# [Task directions]
Among the entries below, count the lines with "independent" in them and state the total without comment.

# [Entries shown]
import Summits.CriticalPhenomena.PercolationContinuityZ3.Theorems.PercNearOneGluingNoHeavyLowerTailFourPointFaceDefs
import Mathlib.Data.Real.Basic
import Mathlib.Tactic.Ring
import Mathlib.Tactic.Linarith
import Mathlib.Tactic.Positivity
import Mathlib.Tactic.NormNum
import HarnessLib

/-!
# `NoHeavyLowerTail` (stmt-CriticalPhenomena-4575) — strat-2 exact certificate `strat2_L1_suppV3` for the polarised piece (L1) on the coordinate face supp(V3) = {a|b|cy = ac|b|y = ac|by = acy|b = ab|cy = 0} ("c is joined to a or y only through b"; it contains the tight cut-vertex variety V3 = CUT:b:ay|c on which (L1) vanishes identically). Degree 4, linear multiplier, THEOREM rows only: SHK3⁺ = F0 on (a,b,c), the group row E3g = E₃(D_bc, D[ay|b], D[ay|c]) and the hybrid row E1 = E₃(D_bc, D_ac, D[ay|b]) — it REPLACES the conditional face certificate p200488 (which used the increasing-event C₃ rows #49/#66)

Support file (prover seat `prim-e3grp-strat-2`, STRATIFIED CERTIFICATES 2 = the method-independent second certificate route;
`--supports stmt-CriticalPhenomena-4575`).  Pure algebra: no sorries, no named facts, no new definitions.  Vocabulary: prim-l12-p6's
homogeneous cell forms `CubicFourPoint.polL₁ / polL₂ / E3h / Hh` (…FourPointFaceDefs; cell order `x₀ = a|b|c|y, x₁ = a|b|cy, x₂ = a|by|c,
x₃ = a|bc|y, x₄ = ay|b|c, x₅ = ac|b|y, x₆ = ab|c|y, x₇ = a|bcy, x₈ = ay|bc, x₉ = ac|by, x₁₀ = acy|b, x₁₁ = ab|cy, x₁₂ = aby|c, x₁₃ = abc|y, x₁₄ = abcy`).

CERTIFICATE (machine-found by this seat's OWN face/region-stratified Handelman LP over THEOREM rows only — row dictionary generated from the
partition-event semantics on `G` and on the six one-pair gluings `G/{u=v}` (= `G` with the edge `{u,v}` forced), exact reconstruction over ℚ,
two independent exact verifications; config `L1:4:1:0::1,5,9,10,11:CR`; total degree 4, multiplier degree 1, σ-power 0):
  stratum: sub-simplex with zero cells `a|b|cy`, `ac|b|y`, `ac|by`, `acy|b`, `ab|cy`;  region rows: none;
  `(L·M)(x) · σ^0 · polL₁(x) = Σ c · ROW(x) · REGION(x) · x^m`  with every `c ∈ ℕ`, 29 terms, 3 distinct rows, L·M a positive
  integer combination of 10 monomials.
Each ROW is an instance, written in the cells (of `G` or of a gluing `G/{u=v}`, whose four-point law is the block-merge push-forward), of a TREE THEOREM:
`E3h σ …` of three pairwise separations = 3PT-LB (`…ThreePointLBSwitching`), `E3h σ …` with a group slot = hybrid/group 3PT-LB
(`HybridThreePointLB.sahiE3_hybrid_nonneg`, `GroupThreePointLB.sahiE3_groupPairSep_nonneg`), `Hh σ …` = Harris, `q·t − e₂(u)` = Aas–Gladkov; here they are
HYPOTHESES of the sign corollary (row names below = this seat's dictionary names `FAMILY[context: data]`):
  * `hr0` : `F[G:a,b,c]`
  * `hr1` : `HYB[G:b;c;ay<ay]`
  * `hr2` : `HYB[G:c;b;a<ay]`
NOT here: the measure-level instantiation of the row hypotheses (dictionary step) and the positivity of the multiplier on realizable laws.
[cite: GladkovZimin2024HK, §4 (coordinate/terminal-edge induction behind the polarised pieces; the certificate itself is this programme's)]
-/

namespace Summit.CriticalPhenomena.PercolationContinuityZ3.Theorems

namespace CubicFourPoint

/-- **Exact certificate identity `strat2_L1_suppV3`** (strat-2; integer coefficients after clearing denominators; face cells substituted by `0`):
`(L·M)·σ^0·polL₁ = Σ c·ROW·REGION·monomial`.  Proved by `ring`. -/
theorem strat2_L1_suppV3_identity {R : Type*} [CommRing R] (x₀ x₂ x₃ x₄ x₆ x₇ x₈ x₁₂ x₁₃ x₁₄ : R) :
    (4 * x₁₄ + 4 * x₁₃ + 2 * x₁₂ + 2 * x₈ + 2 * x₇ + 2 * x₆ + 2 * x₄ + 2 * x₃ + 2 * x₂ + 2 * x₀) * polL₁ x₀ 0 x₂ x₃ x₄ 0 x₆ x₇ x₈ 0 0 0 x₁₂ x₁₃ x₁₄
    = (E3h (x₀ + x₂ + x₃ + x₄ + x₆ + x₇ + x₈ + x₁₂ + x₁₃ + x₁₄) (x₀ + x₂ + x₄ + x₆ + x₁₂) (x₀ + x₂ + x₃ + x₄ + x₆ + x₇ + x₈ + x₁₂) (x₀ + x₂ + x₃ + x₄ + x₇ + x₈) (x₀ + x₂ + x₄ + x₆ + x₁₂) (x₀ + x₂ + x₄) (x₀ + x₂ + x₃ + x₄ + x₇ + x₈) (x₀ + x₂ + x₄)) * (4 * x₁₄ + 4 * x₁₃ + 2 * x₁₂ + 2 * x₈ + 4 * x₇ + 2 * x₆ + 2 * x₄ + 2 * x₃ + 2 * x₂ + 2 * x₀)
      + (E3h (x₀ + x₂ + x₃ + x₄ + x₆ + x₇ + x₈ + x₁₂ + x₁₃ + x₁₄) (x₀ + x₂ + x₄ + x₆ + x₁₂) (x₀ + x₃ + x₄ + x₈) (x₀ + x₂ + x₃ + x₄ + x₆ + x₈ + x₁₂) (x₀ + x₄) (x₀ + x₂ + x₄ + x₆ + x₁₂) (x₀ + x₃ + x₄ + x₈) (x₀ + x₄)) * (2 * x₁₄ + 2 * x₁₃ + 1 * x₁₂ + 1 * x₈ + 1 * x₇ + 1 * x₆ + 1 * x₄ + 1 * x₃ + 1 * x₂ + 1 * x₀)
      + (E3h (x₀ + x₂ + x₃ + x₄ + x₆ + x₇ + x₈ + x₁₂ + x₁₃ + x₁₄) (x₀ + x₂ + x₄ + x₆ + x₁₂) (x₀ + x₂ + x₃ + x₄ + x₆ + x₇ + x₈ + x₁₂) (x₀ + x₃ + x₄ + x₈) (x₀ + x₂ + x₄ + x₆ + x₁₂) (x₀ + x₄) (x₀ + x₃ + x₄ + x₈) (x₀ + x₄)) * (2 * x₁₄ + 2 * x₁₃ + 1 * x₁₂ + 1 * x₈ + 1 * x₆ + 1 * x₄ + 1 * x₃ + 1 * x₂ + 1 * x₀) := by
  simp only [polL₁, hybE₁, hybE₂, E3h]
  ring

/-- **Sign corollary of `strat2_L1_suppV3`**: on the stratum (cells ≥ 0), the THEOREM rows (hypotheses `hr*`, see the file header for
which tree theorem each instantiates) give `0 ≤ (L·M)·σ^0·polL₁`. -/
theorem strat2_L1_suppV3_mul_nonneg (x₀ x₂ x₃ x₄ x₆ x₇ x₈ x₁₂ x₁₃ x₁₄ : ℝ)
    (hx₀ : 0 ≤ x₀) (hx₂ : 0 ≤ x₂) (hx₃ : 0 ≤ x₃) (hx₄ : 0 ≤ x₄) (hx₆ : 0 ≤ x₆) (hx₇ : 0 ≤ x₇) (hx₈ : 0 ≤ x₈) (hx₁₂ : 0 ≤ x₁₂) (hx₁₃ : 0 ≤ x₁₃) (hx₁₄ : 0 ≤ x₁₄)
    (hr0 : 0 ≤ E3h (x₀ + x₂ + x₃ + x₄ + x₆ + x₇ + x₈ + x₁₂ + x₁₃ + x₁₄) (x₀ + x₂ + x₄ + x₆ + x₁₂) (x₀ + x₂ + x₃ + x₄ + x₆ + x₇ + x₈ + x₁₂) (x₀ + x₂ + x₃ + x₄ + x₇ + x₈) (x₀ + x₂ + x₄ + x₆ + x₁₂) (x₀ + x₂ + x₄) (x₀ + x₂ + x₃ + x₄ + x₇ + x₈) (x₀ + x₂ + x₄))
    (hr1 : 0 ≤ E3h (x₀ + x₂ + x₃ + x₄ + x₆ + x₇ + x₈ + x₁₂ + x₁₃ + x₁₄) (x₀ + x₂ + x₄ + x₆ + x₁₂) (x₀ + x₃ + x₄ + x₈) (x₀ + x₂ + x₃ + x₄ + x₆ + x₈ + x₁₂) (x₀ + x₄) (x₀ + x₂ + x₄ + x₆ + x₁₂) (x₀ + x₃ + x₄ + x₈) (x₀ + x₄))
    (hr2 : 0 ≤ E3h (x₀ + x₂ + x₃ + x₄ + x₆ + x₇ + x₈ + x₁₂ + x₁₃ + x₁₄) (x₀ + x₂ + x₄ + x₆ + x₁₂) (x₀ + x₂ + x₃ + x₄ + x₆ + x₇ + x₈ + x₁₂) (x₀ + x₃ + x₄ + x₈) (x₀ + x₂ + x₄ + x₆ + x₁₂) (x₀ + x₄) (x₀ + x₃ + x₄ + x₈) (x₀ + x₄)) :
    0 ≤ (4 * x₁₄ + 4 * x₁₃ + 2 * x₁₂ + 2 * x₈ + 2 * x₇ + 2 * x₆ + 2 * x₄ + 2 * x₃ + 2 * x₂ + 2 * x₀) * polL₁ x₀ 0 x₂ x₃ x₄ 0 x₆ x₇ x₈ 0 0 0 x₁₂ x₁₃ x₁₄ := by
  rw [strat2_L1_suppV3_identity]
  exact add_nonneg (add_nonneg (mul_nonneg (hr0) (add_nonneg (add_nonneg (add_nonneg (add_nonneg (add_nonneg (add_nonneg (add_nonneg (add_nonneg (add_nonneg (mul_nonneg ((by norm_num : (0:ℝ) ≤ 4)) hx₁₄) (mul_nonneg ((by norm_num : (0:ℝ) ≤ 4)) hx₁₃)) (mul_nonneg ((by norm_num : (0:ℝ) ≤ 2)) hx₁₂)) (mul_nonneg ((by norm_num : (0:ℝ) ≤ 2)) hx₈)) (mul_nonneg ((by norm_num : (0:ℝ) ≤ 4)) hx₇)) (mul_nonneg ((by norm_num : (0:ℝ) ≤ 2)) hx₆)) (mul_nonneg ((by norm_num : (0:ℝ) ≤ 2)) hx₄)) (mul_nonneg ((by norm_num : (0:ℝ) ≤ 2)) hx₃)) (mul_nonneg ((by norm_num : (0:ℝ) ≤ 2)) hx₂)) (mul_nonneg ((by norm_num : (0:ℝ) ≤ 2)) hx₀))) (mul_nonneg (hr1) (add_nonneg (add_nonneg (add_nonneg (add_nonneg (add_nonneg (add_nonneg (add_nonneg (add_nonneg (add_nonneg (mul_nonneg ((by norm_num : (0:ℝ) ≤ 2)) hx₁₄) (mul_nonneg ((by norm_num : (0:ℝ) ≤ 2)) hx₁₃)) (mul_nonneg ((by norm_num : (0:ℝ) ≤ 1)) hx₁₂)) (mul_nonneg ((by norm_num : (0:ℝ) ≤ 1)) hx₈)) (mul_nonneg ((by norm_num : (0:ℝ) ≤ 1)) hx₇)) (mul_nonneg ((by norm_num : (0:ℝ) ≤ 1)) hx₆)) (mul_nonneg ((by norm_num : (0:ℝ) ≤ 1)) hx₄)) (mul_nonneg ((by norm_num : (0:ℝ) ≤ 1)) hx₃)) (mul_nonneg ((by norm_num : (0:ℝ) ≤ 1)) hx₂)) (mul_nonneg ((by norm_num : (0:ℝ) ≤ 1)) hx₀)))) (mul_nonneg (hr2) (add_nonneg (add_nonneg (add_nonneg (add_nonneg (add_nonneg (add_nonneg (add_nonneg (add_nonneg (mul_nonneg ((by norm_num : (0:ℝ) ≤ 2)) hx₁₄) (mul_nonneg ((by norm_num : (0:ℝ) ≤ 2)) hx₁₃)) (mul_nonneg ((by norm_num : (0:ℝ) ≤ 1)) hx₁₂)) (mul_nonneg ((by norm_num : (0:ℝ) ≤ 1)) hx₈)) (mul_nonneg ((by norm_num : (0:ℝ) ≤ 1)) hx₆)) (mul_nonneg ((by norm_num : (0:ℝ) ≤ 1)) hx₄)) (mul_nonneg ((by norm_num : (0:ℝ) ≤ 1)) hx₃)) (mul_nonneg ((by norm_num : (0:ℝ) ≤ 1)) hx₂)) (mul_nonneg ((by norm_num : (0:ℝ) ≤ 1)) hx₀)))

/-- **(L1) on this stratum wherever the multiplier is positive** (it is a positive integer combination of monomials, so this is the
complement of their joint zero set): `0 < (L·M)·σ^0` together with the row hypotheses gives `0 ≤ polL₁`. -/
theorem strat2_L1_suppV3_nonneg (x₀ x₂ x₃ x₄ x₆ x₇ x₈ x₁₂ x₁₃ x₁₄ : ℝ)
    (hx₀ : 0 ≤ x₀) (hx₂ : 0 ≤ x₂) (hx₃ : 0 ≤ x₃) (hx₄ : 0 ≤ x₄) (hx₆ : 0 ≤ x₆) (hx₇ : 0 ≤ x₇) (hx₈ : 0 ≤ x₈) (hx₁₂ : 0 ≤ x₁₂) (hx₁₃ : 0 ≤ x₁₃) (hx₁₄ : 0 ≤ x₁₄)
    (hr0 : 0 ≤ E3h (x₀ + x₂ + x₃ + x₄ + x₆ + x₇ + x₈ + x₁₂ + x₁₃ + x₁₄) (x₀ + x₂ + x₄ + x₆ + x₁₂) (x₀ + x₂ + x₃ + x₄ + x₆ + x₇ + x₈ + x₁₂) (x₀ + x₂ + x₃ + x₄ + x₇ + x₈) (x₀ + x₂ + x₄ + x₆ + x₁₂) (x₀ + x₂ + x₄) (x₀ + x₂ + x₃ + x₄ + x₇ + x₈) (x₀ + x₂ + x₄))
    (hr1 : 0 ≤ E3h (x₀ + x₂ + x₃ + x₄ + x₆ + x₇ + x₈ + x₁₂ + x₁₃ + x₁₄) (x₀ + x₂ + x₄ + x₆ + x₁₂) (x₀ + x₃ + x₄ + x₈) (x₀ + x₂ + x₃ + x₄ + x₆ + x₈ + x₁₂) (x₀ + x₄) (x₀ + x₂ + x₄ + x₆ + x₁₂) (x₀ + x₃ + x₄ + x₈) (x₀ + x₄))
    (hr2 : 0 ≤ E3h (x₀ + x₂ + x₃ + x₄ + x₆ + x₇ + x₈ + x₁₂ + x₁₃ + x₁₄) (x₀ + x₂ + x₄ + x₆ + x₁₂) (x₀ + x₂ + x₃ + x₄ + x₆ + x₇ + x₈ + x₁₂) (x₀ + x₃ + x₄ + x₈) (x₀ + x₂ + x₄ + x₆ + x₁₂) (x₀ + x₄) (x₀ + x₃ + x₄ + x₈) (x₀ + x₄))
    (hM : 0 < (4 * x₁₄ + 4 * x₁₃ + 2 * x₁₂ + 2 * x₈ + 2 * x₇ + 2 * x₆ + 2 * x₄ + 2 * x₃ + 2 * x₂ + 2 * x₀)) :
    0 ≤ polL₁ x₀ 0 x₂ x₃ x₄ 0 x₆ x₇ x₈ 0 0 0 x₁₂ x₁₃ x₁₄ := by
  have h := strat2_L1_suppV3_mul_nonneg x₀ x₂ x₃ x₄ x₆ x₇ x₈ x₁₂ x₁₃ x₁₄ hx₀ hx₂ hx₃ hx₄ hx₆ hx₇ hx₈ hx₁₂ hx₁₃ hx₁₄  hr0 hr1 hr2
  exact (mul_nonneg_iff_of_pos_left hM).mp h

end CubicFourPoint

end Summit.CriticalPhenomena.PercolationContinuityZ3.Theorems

# [Answer below]
2